The Toba supereruption (Youngest Toba Tuff or simply YTT), a supervolcanic eruption that occurs some time between sixty-nine thousand and seventy-seven thousand years ago at Lake Toba in Sumatra, Indonesia, is recognized as one of the Earth's largest known eruptions and is the most closely studied supereruption.
The related catastrophe hypothesis holds that this event plunged the planet into a six-to-ten-year volcanic winter and possibly an additional one thousand-year cooling episode.
This change in temperature results in the world's human population being reduced to ten thousand or even a mere one thousand breeding pairs, creating a bottleneck in human evolution.
Consistent with the Toba catastrophe theory, evolutionary biologist Richard Dawkins has postulated that human mitochondrial DNA (inherited only from one's mother) and Y chromosome DNA (from one's father) show coalescence at around one hundred and forty thousand and sixty thousand years ago, respectively.
In other words, all living humans' female line ancestry traces back to a single female (Mitochondrial Eve) at around one hundred and forty thousand years ago.
All humans can trace their ancestry with certainty via the male line back to a single male (Y-chromosomal Adam) at ninety thousand to sixty thousand years ago.
The history of indigenous Australians is thought to have spanned forty thousand to forty-five thousand years, although some estimates have put the figure at up to seventy thousand years before European settlement.

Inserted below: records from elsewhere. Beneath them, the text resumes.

/-- kernel: the bracket [δ − ∂∂̄/Δ](q) is continuous where Δ(q) ≠ 0. [folklore] -/
private theorem continuousOn_projSym (η : ℝ) (μ l : Fin d) :
    ContinuousOn (fun q : Fin d → ℝ => projSym η q μ l) {q | lapSym η q ≠ 0} := by
  unfold projSym
  refine continuousOn_const.sub (ContinuousOn.div ?_ ?_ ?_)
  · exact ((continuous_dSym η μ).mul (Complex.continuous_conj.comp (continuous_dSym η l))).continuousOn
  · exact (Complex.continuous_ofReal.comp (continuous_lapSym η)).continuousOn
  · intro q hq; exact_mod_cast hq

/-- kernel: the shifted l-term is continuous in p where Δ(p + l) ≠ 0. [folklore] -/
private theorem continuousOn_t1C_shift (n : ℕ) (m : Fin d → ℤ) (μ ν l κ : Fin d) :
    ContinuousOn (fun p : Fin d → ℝ => t1C n (shiftMom p m) μ ν l κ)
      {p | lapSym ((n : ℝ)⁻¹) (shiftMom p m) ≠ 0} := by
  have hP : ∀ a b : Fin d, ContinuousOn (fun p : Fin d → ℝ => projSym ((n : ℝ)⁻¹) (shiftMom p m) a b)
      {p | lapSym ((n : ℝ)⁻¹) (shiftMom p m) ≠ 0} := fun a b =>
    (continuousOn_projSym _ a b).comp (continuous_shiftMom m).continuousOn fun p hp => hp
  unfold t1C
  refine ContinuousOn.mul (ContinuousOn.mul ?_ ?_) ((hP μ l).mul (hP ν κ))
  · exact (Complex.continuous_conj.comp ((continuous_qeW n μ ν).comp (continuous_shiftMom m))).continuousOn
  · exact ((continuous_qeW n l κ).comp (continuous_shiftMom m)).continuousOn

/-- kernel: τ₁(p′) entries are continuous on the regular set. [folklore] -/
private theorem continuousOn_tau1C (n M : ℕ) (μ ν l κ : Fin d) :
    ContinuousOn (fun p : Fin d → ℝ => tau1C n M p μ ν l κ) (regSet (d := d) n M) := by
  unfold tau1C
  refine continuousOn_const.mul (continuousOn_finsetSum _ fun m hm => ?_)
  exact (continuousOn_t1C_shift n m μ ν l κ).mono fun p hp => hp.1 m hm

/-- kernel: a_μ(p′) is continuous on the regular set. [folklore] -/
private theorem continuousOn_aC (n M : ℕ) (μ : Fin d) :
    ContinuousOn (fun p : Fin d → ℝ => aC n M p μ) (regSet (d := d) n M) := by
  unfold aC
  refine (continuous_dOne μ).continuousOn.mul (Complex.continuous_ofReal.comp_continuousOn ?_)
  refine continuousOn_finsetSum _ fun m hm => ?_
  unfold aTermC
  refine ContinuousOn.mul ?_ ?_
  · exact (continuous_finsetProd _ fun ρ _ => (((continuous_vC n ρ).comp (continuous_shiftMom m)).norm).pow 2).continuousOn
  · exact ((continuous_lapSym _).comp (continuous_shiftMom m)).continuousOn.inv₀ fun p hp => hp.1 m hm

/-- kernel: φ_μ(p′) is continuous on the regular set. [folklore] -/
private theorem continuousOn_phiC (n M : ℕ) (μ : Fin d) :
    ContinuousOn (fun p : Fin d → ℝ => phiC n M p μ) (regSet (d := d) n M) := by
  unfold phiC
  refine continuousOn_finsetSum _ fun m hm => ContinuousOn.mul ?_ ?_
  · exact ((((continuous_uC n).comp (continuous_shiftMom m)).mul
      ((continuous_vC n μ).comp (continuous_shiftMom m))).norm.pow 2).continuousOn
  · exact ((continuous_lapSym _).comp (continuous_shiftMom m)).continuousOn.inv₀ fun p hp => hp.1 m hm

/-- kernel: τ₂(p′) entries are continuous on the regular set. [folklore] -/
private theorem continuousOn_tau2C (n M : ℕ) (μ ν l κ : Fin d) :
    ContinuousOn (fun p : Fin d → ℝ => tau2C n M p μ ν l κ) (regSet (d := d) n M) := by
  have ha := continuousOn_aC (d := d) n M
  have hφ := continuousOn_phiC (d := d) n M
  have he : ∀ ρ, Continuous fun p : Fin d → ℝ => dOne p ρ := continuous_dOne
  have hprod : ContinuousOn (fun p : Fin d → ℝ => phiC n M p ν * phiC n M p κ) (regSet n M) := (hφ ν).mul (hφ κ)
  have hprod_pos : ∀ p ∈ regSet (d := d) n M, 0 < phiC n M p ν * phiC n M p κ := fun p hp => mul_pos (hp.2.1 ν) (hp.2.1 κ)
  have hN : ContinuousOn (fun p : Fin d → ℝ => ∑ ρ : Fin d, ‖dOne p ρ‖ ^ 2 / phiC n M p ρ) (regSet n M) :=
    continuousOn_finsetSum _ fun ρ _ => ((he ρ).norm.pow 2).continuousOn.div (hφ ρ) fun p hp => (hp.2.1 ρ).ne'
  unfold tau2C tau2Kernel
  refine ContinuousOn.mul (ContinuousOn.mul ((ha μ).mul (Complex.continuous_conj.comp_continuousOn (ha l))) ?_) ?_
  · exact Complex.continuous_ofReal.comp_continuousOn (hprod.rpow_const fun p hp => Or.inl (hprod_pos p hp).ne')
  · refine continuousOn_const.sub (ContinuousOn.mul (ContinuousOn.div ?_ ?_ ?_) ?_)
    · exact ((he ν).mul (Complex.continuous_conj.comp (he κ))).continuousOn
    · exact Complex.continuous_ofReal.comp_continuousOn hprod.sqrt
    · intro p hp
      exact_mod_cast (Real.sqrt_pos.mpr (hprod_pos p hp)).ne'
    · refine (Complex.continuous_ofReal.comp_continuousOn hN).inv₀ fun p hp => ?_
      have : 0 < ∑ ρ : Fin d, ‖dOne p ρ‖ ^ 2 / phiC n M p ρ := hp.2.2
      rw [Function.comp_apply]
      exact_mod_cast this.ne'

/-- **σ_k(p) (corrected) is continuous in p on the regular set**, entrywise. [cite: BalabanImbrieJaffe1985, (7.1.13) p.322] -/
theorem continuousOn_sigmaC (n M : ℕ) (μ ν l κ : Fin d) :
    ContinuousOn (fun p : Fin d → ℝ => sigmaC n M p μ ν l κ) (regSet (d := d) n M) :=
  (continuousOn_tau1C n M μ ν l κ).add (continuousOn_tau2C n M μ ν l κ)

/-- … hence so is the quadratic form p ↦ ⟨f, σ_k(p)f⟩ for every fixed f. [cite: BalabanImbrieJaffe1985, (7.1.3) p.321] -/
theorem continuousOn_form (n M : ℕ) (f : Fin d → Fin d → ℂ) :
    ContinuousOn (fun p : Fin d → ℝ => (tensorInner f (sigmaC n M p) f).re) (regSet (d := d) n M) := by
  refine Complex.continuous_re.comp_continuousOn ?_
  unfold tensorInner
  refine continuousOn_finsetSum _ fun μ _ => continuousOn_finsetSum _ fun ν _ => continuousOn_finsetSum _ fun l _ =>
    continuousOn_finsetSum _ fun κ _ => ?_
  exact (continuousOn_const.mul (continuousOn_sigmaC n M μ ν l κ)).mul continuousOn_const
import Summits.MatrixMultiplication.OmegaCensus.SmallFormats.MatMul22nRankGF7Slack4Search
import HarnessLib

/-!
# ω-census family (a): slack-4 search certificate replay, classes 31–106 (part 2 of 3)

Cell `pub-omega` (unit `pub-omega-tensor-g15`), topic `Summits/MatrixMultiplication/OmegaCensus` (sub-folder `SmallFormats`).
Framing (verbatim): lottery ticket; floor = certified bounds/negative ranges. HONEST FRAMING: kernel replays of the slack-4 search certificate
(`MatMul22nRankGF7Slack4Search`; generated by `pub-omega-tensor-g15/code/gen_runfiles.py`); meaning only through
`MatMul22nRankGF7Slack4SearchSound2.search7_sound`. Nothing here is progress on `ω`.
-/

namespace Summit.MatrixMultiplication.OmegaCensus.SmallFormats

set_option maxRecDepth 100000 in
set_option maxHeartbeats 40000000 in
/-- `search7 c` for `31 ≤ c < 39` (1910 search nodes). -/
theorem search7_ok_2_1 : ∀ c : Fin 120, 31 ≤ c.val → c.val < 39 → search7 c.val = true := by decide +kernel

set_option maxRecDepth 100000 in
set_option maxHeartbeats 40000000 in
/-- `search7 c` for `39 ≤ c < 45` (2450 search nodes). -/
theorem search7_ok_2_2 : ∀ c : Fin 120, 39 ≤ c.val → c.val < 45 → search7 c.val = true := by decide +kernel

set_option maxRecDepth 100000 in
set_option maxHeartbeats 40000000 in
/-- `search7 c` for `45 ≤ c < 92` (1980 search nodes). -/
theorem search7_ok_2_3 : ∀ c : Fin 120, 45 ≤ c.val → c.val < 92 → search7 c.val = true := by decide +kernel

set_option maxRecDepth 100000 in
set_option maxHeartbeats 40000000 in
/-- `search7 c` for `92 ≤ c < 107` (3296 search nodes). -/
theorem search7_ok_2_4 : ∀ c : Fin 120, 92 ≤ c.val → c.val < 107 → search7 c.val = true := by decide +kernel

/-- `search7 c` for `31 ≤ c < 107`. -/
theorem search7_ok_2 {c : ℕ} (h1 : 31 ≤ c) (h2 : c < 107) : search7 c = true := by
  by_cases hb1 : c < 39
  · exact search7_ok_2_1 ⟨c, by omega⟩ (by show 31 ≤ c; omega) hb1
  by_cases hb2 : c < 45
  · exact search7_ok_2_2 ⟨c, by omega⟩ (by show 39 ≤ c; omega) hb2
  by_cases hb3 : c < 92
  · exact search7_ok_2_3 ⟨c, by omega⟩ (by show 45 ≤ c; omega) hb3
  exact search7_ok_2_4 ⟨c, by omega⟩ (by show 92 ≤ c; omega) (by show c < 107; omega)

end Summit.MatrixMultiplication.OmegaCensus.SmallFormats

A genetic study of one hundred and eleven Aboriginal Australians, published in the journal Nature on March 8, 2017 (Aboriginal mitogenomes reveal 50,000 years of regionalism in Australia), implies that "the settlement of Australia comprised a single, rapid migration along the east and west coasts that reached southern Australia by 49–45 ka. After continent-wide colonization, strong regional patterns developed and these have survived despite substantial climatic and cultural change during the late Pleistocene and Holocene epochs. Remarkably, we find evidence for the continuous presence of populations in discrete geographic areas dating back to around 50 ka, in agreement with the notable Aboriginal Australian cultural attachment to their country.”
For most of this time, the Indigenous Australians lived as nomads and as hunter-gatherers with a strong dependence on the land and their agriculture for survival.
Only Africa has older physical evidence of habitation by modern humans.
There is also evidence of a change in fire regimes in Australia, drawn from reef deposits in Queensland, between seventy thousand years and one hundred thousand years years ago, and the integration of human genomic evidence from various parts of the world supports a date of before sixty thousand years for the arrival of Australian Aboriginal people in the continent.
Modern humans reach Australia by at least 58,000 BCE.
In 1990, a date of sixty thousand years was suggested for a rock shelter in the Northern Territory, but the finding, based on the use of a recently developed technique called thermoluminescence, is still being evaluated.
The first settlement would have occurred during an era of lowered sea levels, when there was an almost continuous land bridge between Asia and Australia, but watercraft must have been used at some points.